-- ABOUT THIS EXERCISE --
Print, in exact form, the lines below from the one containing "and its integrality" through the one containing "variable [ν.Compatible] [he", and omit all others.
++++ DATA SECTION
import Summits.BirchSwinnertonDyer.BirchSwinnertonDyer.Theorems.KimAtThreeFineKatoKPortJunctionLogTower
import HarnessLib

/-!
# K-PORT junction (J4e): clause (e) of hLog₀ for kport's log-lattices FROM its point form — the E-side of
# `hDualTame` / `hDualWild` as two ready-made reductions (tame `Λ₀ʷ`, wild `ι(Λ₀ᵘ)`), for ANY multiplier map
# (cell `bsd-addord`, seat w2-kport gen 3; `--supports stmt-BirchSwinnertonDyer-19560`, helper)

HONEST FRAMING. Route W2 (`route-BirchSwinnertonDyer-KimAtThreeKolyvagin`), crux 19560
`KatoKuriharaPortThreeShared`, registered line `perFactorKato` (stub hKloc, kim3 LEAD), part hLog₀ ⟸
`KimAtThreeFineKatoHLog.perFactorLog_of_dualInt : hDualTame → hDualWild → hLog₀` (w2-acc4 p511995). The two
displayed hypotheses end in
`∀ z, ∀ P ∈ E₀(K), ‖e_p⁻¹ (Tr_{L_w/ℚ_v} (exp*_ω(z) · ℓ(P)))‖ ≤ 1` with `ℓ(P) = Kw.toCompletion (Λ̃ P)` (tame,
`K = Kw p L w₀`) resp. `ℓ(P) = ι (Kw.toCompletion (Λ̃ P))` (wild, `K = Kw p F u`, `ι : F_u → L_{w₀}` the packet's tower
map), whereas the duality input DUALINT (w2-acc4's unit step `KimAtThreeFineKatoHLogDualUnit` applied to the cite fact
(S5b-tower), w2-c3) delivers the same inequality for `ℓ = padicLogPointFiniteExt ν (W.baseChange L_{w₀}) p P′` over ALL
points `P′` of `W ⊗ L_{w₀}`. THIS FILE packages the E-side step from the point form to the lattice form, for an
ARBITRARY multiplier map `X : Z → L_w` in place of `exp*_ω` (the step does not look at it) and an arbitrary
`ℚ_p`-valued functional `T : L_w → ℚ_[p]` in place of `e_p⁻¹ ∘ Tr_{L_w/ℚ_v}` (idem):

* **`clause_e_tame_of_forall_point`** — `(∀ z P′, ‖T (X z * log_ω^{ν} P′)‖ ≤ 1) → ∀ z, ∀ P ∈ E₀(Kw p L w),
  ‖T (X z * Kw.toCompletion (Λ̃ P))‖ ≤ 1` ((J4c) `Kw.exists_point_padicLogPointFiniteExt_eq_satLog`);
* **`clause_e_wild_of_forall_point`** — the same with `ι (Kw.toCompletion p F u (Λ̃ P))` for `P ∈ E₀(Kw p F u)`, `W` with
  `Addv W p` ((J4d) `Kw.exists_point_padicLogPointFiniteExt_eq_adicCompletionSemialgHom_satLog`);
* the `S`-forms `clause_e_tame_of_forall_mem_range` / `clause_e_wild_of_forall_mem_range` taking the hypothesis on the
  SET `{x | ∃ P′, log_ω^{ν} P′ = x}` (the `S` of w2-acc4's `forall_norm_apply_mul_le_one_of_range`).

So `hDualTame` (resp. `hDualWild`) of `perFactorLog_of_dualInt` is `clause_e_tame_of_forall_point w₀ W ν X T hD`
(resp. `clause_e_wild_…`) with `X := expStarOmegaHom … dw hinjw hexw`, `T := e₃⁻¹ ∘ Algebra.trace ℚ_v L_{w₀}` and
`hD` = DUALINT at `(r, w₀)` for any compatible `ν` — smoke-tested at `L := CyclotomicField m ℚ` in the seat folder.
TOOL theorems only (no definition, no named fact, no `sorry`, no instance); closes nothing by itself; nothing
booked; BSD / 19560 are not proved by any of this.

References: J. H. Silverman, *The Arithmetic of Elliptic Curves*, 2nd ed. (2009), IV.6.4, VII.2 [SilvermanAEC2009];
S. Bloch, K. Kato (1990) §3 Prop. 3.8, Ex. 3.11 [BlochKato1990] (the shape of DUALINT).
-/

noncomputable section

-- the cell's Theorems namespace `Summit.BirchSwinnertonDyer.BirchSwinnertonDyer.…` repeats the summit name by design (D-0017)
set_option linter.dupNamespace false

open scoped NNReal NumberField Classical
open IsDedekindDomain NumberField

namespace Summit.BirchSwinnertonDyer.BirchSwinnertonDyer.Theorems.KPort

open Summit.BirchSwinnertonDyer.Rank1Residual.Additive Summit.BirchSwinnertonDyer.Rank1Residual.Additive.BallEval
open Summit.BirchSwinnertonDyer.Rank1Residual.Additive.LocalLog Literature.NumberTheory.EllipticCurves.Rank1Residual
open Literature.NumberTheory.GaloisRepresentations.LubinTate (unitBall mem_unitBall_iff)
open Literature.NumberTheory.EllipticCurves Literature.NumberTheory.EllipticCurves.FormalGroupChart
open Literature.NumberTheory.GaloisRepresentations Literature.NumberTheory.AdelicBaseChange
open WeierstrassCurve

namespace Kw

variable {p : ℕ} [hp : Fact p.Prime] {L : Type} [Field L] [NumberField L]
  (w : ((Rat.HeightOneSpectrum.primesEquiv (R := 𝓞 ℚ)).symm ⟨p, hp.out⟩).Extension (𝓞 L))

/-! ## §1 Tame: `Λ₀ʷ = {Kw.toCompletion (Λ̃ P) : P ∈ E₀(Kw p L w)}` -/

section Tame

variable [he : Fact (w.1.asIdeal.ramificationIdx (𝓞 ℚ) = 1)] (W : WeierstrassCurve ℚ) [W.IsGloballyMinimal]
  [hE : (((integralModelInt W).map (Int.castRingHom ℤ_[p])).map PadicInt.Coe.ringHom).IsElliptic]
  [hint : (curveK p (Kw p L w) ((integralModelInt W).map (Int.castRingHom ℤ_[p]))).IsIntegral
    (NormedField.valuation (K := Kw p L w)).integer]
  (ν : Valuation (w.1.adicCompletion L) ℝ≥0) [ν.Compatible]
  [hν : (W.baseChange (w.1.adicCompletion L)).IsIntegral ν.integer]

/-- **Clause (e), tame lattice, from the point form**: if `‖T (X z · log_ω^{ν} P′)‖ ≤ 1` for every `z` and EVERY
point `P′` of `W ⊗ L_w` (DUALINT), then `‖T (X z · Kw.toCompletion (Λ̃ P))‖ ≤ 1` for every `z` and every
`P ∈ E₀(Kw p L w)` — the conclusion of `hDualTame` with `X := exp*_ω`, `T := e₃⁻¹ ∘ Tr_{L_w/ℚ_v}`.
[cite: SilvermanAEC2009, Thm. IV.6.4 with Prop. VII.2.2] -/
theorem clause_e_tame_of_forall_point {Z : Type*} (X : Z → w.1.adicCompletion L) (T : w.1.adicCompletion L → ℚ_[p])
    (hD : ∀ (z : Z) (P' : (W.baseChange (w.1.adicCompletion L)).toAffine.Point),
      ‖T (X z * padicLogPointFiniteExt ν (W.baseChange (w.1.adicCompletion L)) p P')‖ ≤ 1) :
    ∀ z : Z, ∀ P ∈ (((integralModelInt W).map (Int.castRingHom ℤ_[p])).map (coeffHom p (Kw p L w))).nonsingularReductionSubgroup
        (Valuation.integer.integers (NormedField.valuation (K := Kw p L w))),
      ‖T (X z * toCompletion p L w (satLog p (Kw p L w) ((integralModelInt W).map (Int.castRingHom ℤ_[p])) P))‖ ≤ 1 := by
  intro z P _hP
  obtain ⟨P', hP'⟩ := exists_point_padicLogPointFiniteExt_eq_satLog (p := p) w W ν P
  rw [← hP']
  exact hD z P'

/-- **Clause (e), tame lattice, from the `S`-form**: the same with the hypothesis on the SET
`S = {x | ∃ P′, log_ω^{ν} P′ = x}` of logarithm values (`∀ z, ∀ ℓ ∈ S, ‖T (X z · ℓ)‖ ≤ 1`, the output of w2-acc4's
`forall_norm_apply_mul_le_one_of_range`). [cite: SilvermanAEC2009, Thm. IV.6.4 with Prop. VII.2.2] -/
theorem clause_e_tame_of_forall_mem_range {Z : Type*} (X : Z → w.1.adicCompletion L)
    (T : w.1.adicCompletion L → ℚ_[p])
    (hD : ∀ (z : Z), ∀ ℓ ∈ {x : w.1.adicCompletion L | ∃ P' : (W.baseChange (w.1.adicCompletion L)).toAffine.Point,
        padicLogPointFiniteExt ν (W.baseChange (w.1.adicCompletion L)) p P' = x}, ‖T (X z * ℓ)‖ ≤ 1) :
    ∀ z : Z, ∀ P ∈ (((integralModelInt W).map (Int.castRingHom ℤ_[p])).map (coeffHom p (Kw p L w))).nonsingularReductionSubgroup
        (Valuation.integer.integers (NormedField.valuation (K := Kw p L w))),
      ‖T (X z * toCompletion p L w (satLog p (Kw p L w) ((integralModelInt W).map (Int.castRingHom ℤ_[p])) P))‖ ≤ 1 :=
  clause_e_tame_of_forall_point w W ν X T fun z P' => hD z _ ⟨P', rfl⟩

end Tame

/-! ## §2 Wild: `ι(Λ₀ᵘ) = {ι (Kw.toCompletion p F u (Λ̃ P)) : P ∈ E₀(Kw p F u)}` along the tower `F_u → L_w` -/

section Wild

variable {F : Type} [Field F] [NumberField F] [Algebra F L]
  (u : ((Rat.HeightOneSpectrum.primesEquiv (R := 𝓞 ℚ)).symm ⟨p, hp.out⟩).Extension (𝓞 F))
  (h : w.1.under (𝓞 F) = u.1)
  [hu : Fact (u.1.asIdeal.ramificationIdx (𝓞 ℚ) = 1)] (W : WeierstrassCurve ℚ) [W.IsElliptic] [W.IsGloballyMinimal]
  [hE : (((integralModelInt W).map (Int.castRingHom ℤ_[p])).map PadicInt.Coe.ringHom).IsElliptic]
  [hint : (curveK p (Kw p F u) ((integralModelInt W).map (Int.castRingHom ℤ_[p]))).IsIntegral
    (NormedField.valuation (K := Kw p F u)).integer]
  (ν : Valuation (w.1.adicCompletion L) ℝ≥0) [ν.Compatible]
  [hν : (W.baseChange (w.1.adicCompletion L)).IsIntegral ν.integer]

/-- **Clause (e), wild lattice, from the point form**: if `‖T (X z · log_ω^{ν} P′)‖ ≤ 1` for every `z` and EVERY
point `P′` of `W ⊗ L_w` (DUALINT at `w`), then `‖T (X z · ι (Kw.toCompletion p F u (Λ̃ P)))‖ ≤ 1` for every `z` and
every `P ∈ E₀(Kw p F u)` (`W` additive at `p`), `ι = Extension.adicCompletionSemialgHom F L ⟨w.1, h⟩` — the conclusion
of `hDualWild` with `X := exp*_ω`, `T := e₃⁻¹ ∘ Tr_{L_w/ℚ_v}`. [cite: SilvermanAEC2009, Thm. IV.6.4 with Prop. VII.2.1–2.2] -/
theorem clause_e_wild_of_forall_point (hadd : Addv W p) {Z : Type*} (X : Z → w.1.adicCompletion L)
    (T : w.1.adicCompletion L → ℚ_[p])
    (hD : ∀ (z : Z) (P' : (W.baseChange (w.1.adicCompletion L)).toAffine.Point),
      ‖T (X z * padicLogPointFiniteExt ν (W.baseChange (w.1.adicCompletion L)) p P')‖ ≤ 1) :
    ∀ z : Z, ∀ P ∈ (((integralModelInt W).map (Int.castRingHom ℤ_[p])).map (coeffHom p (Kw p F u))).nonsingularReductionSubgroup
        (Valuation.integer.integers (NormedField.valuation (K := Kw p F u))),
      ‖T (X z * HeightOneSpectrum.Extension.adicCompletionSemialgHom F L (⟨w.1, h⟩ : u.1.Extension (𝓞 L))
        (toCompletion p F u (satLog p (Kw p F u) ((integralModelInt W).map (Int.castRingHom ℤ_[p])) P)))‖ ≤ 1 := by
  intro z P hP
  obtain ⟨P', hP'⟩ := exists_point_padicLogPointFiniteExt_eq_adicCompletionSemialgHom_satLog (p := p) w u h W ν
    (nonsingularReductionSubgroup_le_satKernel_of_addv W hadd hP)
  rw [← hP']
  exact hD z P'

/-- **Clause (e), wild lattice, from the `S`-form** (`S = {x | ∃ P′, log_ω^{ν} P′ = x}`).
[cite: SilvermanAEC2009, Thm. IV.6.4 with Prop. VII.2.1–2.2] -/
theorem clause_e_wild_of_forall_mem_range (hadd : Addv W p) {Z : Type*} (X : Z → w.1.adicCompletion L)
    (T : w.1.adicCompletion L → ℚ_[p])
    (hD : ∀ (z : Z), ∀ ℓ ∈ {x : w.1.adicCompletion L | ∃ P' : (W.baseChange (w.1.adicCompletion L)).toAffine.Point,
        padicLogPointFiniteExt ν (W.baseChange (w.1.adicCompletion L)) p P' = x}, ‖T (X z * ℓ)‖ ≤ 1) :
    ∀ z : Z, ∀ P ∈ (((integralModelInt W).map (Int.castRingHom ℤ_[p])).map (coeffHom p (Kw p F u))).nonsingularReductionSubgroup
        (Valuation.integer.integers (NormedField.valuation (K := Kw p F u))),
      ‖T (X z * HeightOneSpectrum.Extension.adicCompletionSemialgHom F L (⟨w.1, h⟩ : u.1.Extension (𝓞 L))
        (toCompletion p F u (satLog p (Kw p F u) ((integralModelInt W).map (Int.castRingHom ℤ_[p])) P)))‖ ≤ 1 :=
  clause_e_wild_of_forall_point w u h W ν hadd X T fun z P' => hD z _ ⟨P', rfl⟩

end Wild

/-! ## §3 Robustness: the duality input may carry ANY `ℚ`-algebra structure on `L_w` in its model `W ⊗ L_w`

(Appended 2026-08-27, w2-kport gen 3.) A DUALINT statement proved for a GENERIC factor field `L ⊇ ℚ_v`
(w2-acc4's `KimAtThreeFineKatoHLog.dualInt_of_towerFact`) specialises at `L := L_w` to a model
`@WeierstrassCurve.baseChange ℚ _ W L_w _ inst = W.map (algebraMap ℚ L_w)` whose `Algebra ℚ L_w` structure `inst`
need not be the one synthesised in §1–§2 (e.g. `DivisionRing.toRatAlgebra` versus the completion's
`instAlgebraAdicCompletion`). Ring homomorphisms `ℚ → L_w` being unique, every model `W.map i` (`i : ℚ →+* L_w`)
EQUALS the canonical `W.baseChange L_w` (`map_eq_baseChange_of_ringHom_rat`) and the point forms transfer
(`exists_point_padicLogPointFiniteExt_eq_of_eq`); the primed reductions below accept the hypothesis for the model
`W.map i` with an arbitrary `i` — a consumer's `@baseChange ℚ _ W L_w _ inst` unifies with `W.map i` by unfolding —
and its integrality witness `hν'`. -/

section AnyRatAlgebra

omit hp in
/-- Every model `W.map i` along a ring homomorphism `i : ℚ → F` is the base change `W ⊗ F` (ring homomorphisms
out of `ℚ` are unique). [folklore] -/
theorem map_eq_baseChange_of_ringHom_rat {F : Type*} [CommRing F] [Algebra ℚ F] (i : ℚ →+* F)
    (W : WeierstrassCurve ℚ) : W.map i = W.baseChange F := by
  unfold WeierstrassCurve.baseChange
  congr 1
  exact Subsingleton.elim _ _

variable (W : WeierstrassCurve ℚ) [W.IsGloballyMinimal] (ν : Valuation (w.1.adicCompletion L) ℝ≥0)
  [hν : (W.baseChange (w.1.adicCompletion L)).IsIntegral ν.integer]

omit [W.IsGloballyMinimal] in
/-- **Point form for a model `W.map i` ⇒ point form for the canonical model `W ⊗ L_w`** (same logarithm values).
[cite: SilvermanAEC2009, Thm. IV.6.4 with Prop. VII.2.2] -/
theorem forall_point_of_forall_point_map (i : ℚ →+* w.1.adicCompletion L)
    (hν' : (W.map i).IsIntegral ν.integer)
    {Z : Type*} (X : Z → w.1.adicCompletion L) (T : w.1.adicCompletion L → ℚ_[p])
    (hD : ∀ (z : Z) (P' : (W.map i).toAffine.Point), ‖T (X z * padicLogPointFiniteExt ν (W.map i) p P')‖ ≤ 1) :
    ∀ (z : Z) (P' : (W.baseChange (w.1.adicCompletion L)).toAffine.Point),
      ‖T (X z * padicLogPointFiniteExt ν (W.baseChange (w.1.adicCompletion L)) p P')‖ ≤ 1 := by
  intro z P'
  haveI := hν'
  have hC : W.baseChange (w.1.adicCompletion L) = W.map i := (map_eq_baseChange_of_ringHom_rat i W).symm
  obtain ⟨P'', hP''⟩ := exists_point_padicLogPointFiniteExt_eq_of_eq ν hC p P'
  rw [← hP'']
  exact hD z P''

variable [ν.Compatible] [he : Fact (w.1.asIdeal.ramificationIdx (𝓞 ℚ) = 1)]
  [hE : (((integralModelInt W).map (Int.castRingHom ℤ_[p])).map PadicInt.Coe.ringHom).IsElliptic]

/-- **Clause (e), tame lattice, from a point form on ANY model `W.map i`** (`i : ℚ →+* L_w`; a consumer's
`@WeierstrassCurve.baseChange ℚ _ W L_w _ inst` is such a model by unfolding). [cite: SilvermanAEC2009, Thm. IV.6.4 with Prop. VII.2.2] -/
theorem clause_e_tame_of_forall_point'
    [hint : (curveK p (Kw p L w) ((integralModelInt W).map (Int.castRingHom ℤ_[p]))).IsIntegral
      (NormedField.valuation (K := Kw p L w)).integer]
    (i : ℚ →+* w.1.adicCompletion L) (hν' : (W.map i).IsIntegral ν.integer)
    {Z : Type*} (X : Z → w.1.adicCompletion L) (T : w.1.adicCompletion L → ℚ_[p])
    (hD : ∀ (z : Z) (P' : (W.map i).toAffine.Point), ‖T (X z * padicLogPointFiniteExt ν (W.map i) p P')‖ ≤ 1) :
    ∀ z : Z, ∀ P ∈ (((integralModelInt W).map (Int.castRingHom ℤ_[p])).map (coeffHom p (Kw p L w))).nonsingularReductionSubgroup
        (Valuation.integer.integers (NormedField.valuation (K := Kw p L w))),
      ‖T (X z * toCompletion p L w (satLog p (Kw p L w) ((integralModelInt W).map (Int.castRingHom ℤ_[p])) P))‖ ≤ 1 :=
  clause_e_tame_of_forall_point w W ν X T (forall_point_of_forall_point_map w W ν i hν' X T hD)

omit he in
/-- **Clause (e), wild lattice, from a point form on ANY model `W.map i`** (`i : ℚ →+* L_w`).
[cite: SilvermanAEC2009, Thm. IV.6.4 with Prop. VII.2.1–2.2] -/
theorem clause_e_wild_of_forall_point' [W.IsElliptic] {F : Type} [Field F] [NumberField F] [Algebra F L]
    (u : ((Rat.HeightOneSpectrum.primesEquiv (R := 𝓞 ℚ)).symm ⟨p, hp.out⟩).Extension (𝓞 F))
    (h : w.1.under (𝓞 F) = u.1) [hu : Fact (u.1.asIdeal.ramificationIdx (𝓞 ℚ) = 1)]
    [hintF : (curveK p (Kw p F u) ((integralModelInt W).map (Int.castRingHom ℤ_[p]))).IsIntegral
      (NormedField.valuation (K := Kw p F u)).integer]
    (hadd : Addv W p) (i : ℚ →+* w.1.adicCompletion L) (hν' : (W.map i).IsIntegral ν.integer)
    {Z : Type*} (X : Z → w.1.adicCompletion L) (T : w.1.adicCompletion L → ℚ_[p])
    (hD : ∀ (z : Z) (P' : (W.map i).toAffine.Point), ‖T (X z * padicLogPointFiniteExt ν (W.map i) p P')‖ ≤ 1) :
    ∀ z : Z, ∀ P ∈ (((integralModelInt W).map (Int.castRingHom ℤ_[p])).map (coeffHom p (Kw p F u))).nonsingularReductionSubgroup
        (Valuation.integer.integers (NormedField.valuation (K := Kw p F u))),
      ‖T (X z * HeightOneSpectrum.Extension.adicCompletionSemialgHom F L (⟨w.1, h⟩ : u.1.Extension (𝓞 L))
        (toCompletion p F u (satLog p (Kw p F u) ((integralModelInt W).map (Int.castRingHom ℤ_[p])) P)))‖ ≤ 1 :=
  clause_e_wild_of_forall_point w u h W ν hadd X T (forall_point_of_forall_point_map w W ν i hν' X T hD)

end AnyRatAlgebra

end Kw

end Summit.BirchSwinnertonDyer.BirchSwinnertonDyer.Theorems.KPort

end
++++++++
-- YOUR RESPONSE --
and its integrality witness `hν'`. -/

section AnyRatAlgebra

omit hp in
/-- Every model `W.map i` along a ring homomorphism `i : ℚ → F` is the base change `W ⊗ F` (ring homomorphisms
out of `ℚ` are unique). [folklore] -/
theorem map_eq_baseChange_of_ringHom_rat {F : Type*} [CommRing F] [Algebra ℚ F] (i : ℚ →+* F)
    (W : WeierstrassCurve ℚ) : W.map i = W.baseChange F := by
  unfold WeierstrassCurve.baseChange
  congr 1
  exact Subsingleton.elim _ _

variable (W : WeierstrassCurve ℚ) [W.IsGloballyMinimal] (ν : Valuation (w.1.adicCompletion L) ℝ≥0)
  [hν : (W.baseChange (w.1.adicCompletion L)).IsIntegral ν.integer]

omit [W.IsGloballyMinimal] in
/-- **Point form for a model `W.map i` ⇒ point form for the canonical model `W ⊗ L_w`** (same logarithm values).
[cite: SilvermanAEC2009, Thm. IV.6.4 with Prop. VII.2.2] -/
theorem forall_point_of_forall_point_map (i : ℚ →+* w.1.adicCompletion L)
    (hν' : (W.map i).IsIntegral ν.integer)
    {Z : Type*} (X : Z → w.1.adicCompletion L) (T : w.1.adicCompletion L → ℚ_[p])
    (hD : ∀ (z : Z) (P' : (W.map i).toAffine.Point), ‖T (X z * padicLogPointFiniteExt ν (W.map i) p P')‖ ≤ 1) :
    ∀ (z : Z) (P' : (W.baseChange (w.1.adicCompletion L)).toAffine.Point),
      ‖T (X z * padicLogPointFiniteExt ν (W.baseChange (w.1.adicCompletion L)) p P')‖ ≤ 1 := by
  intro z P'
  haveI := hν'
  have hC : W.baseChange (w.1.adicCompletion L) = W.map i := (map_eq_baseChange_of_ringHom_rat i W).symm
  obtain ⟨P'', hP''⟩ := exists_point_padicLogPointFiniteExt_eq_of_eq ν hC p P'
  rw [← hP'']
  exact hD z P''

variable [ν.Compatible] [he : Fact (w.1.asIdeal.ramificationIdx (𝓞 ℚ) = 1)]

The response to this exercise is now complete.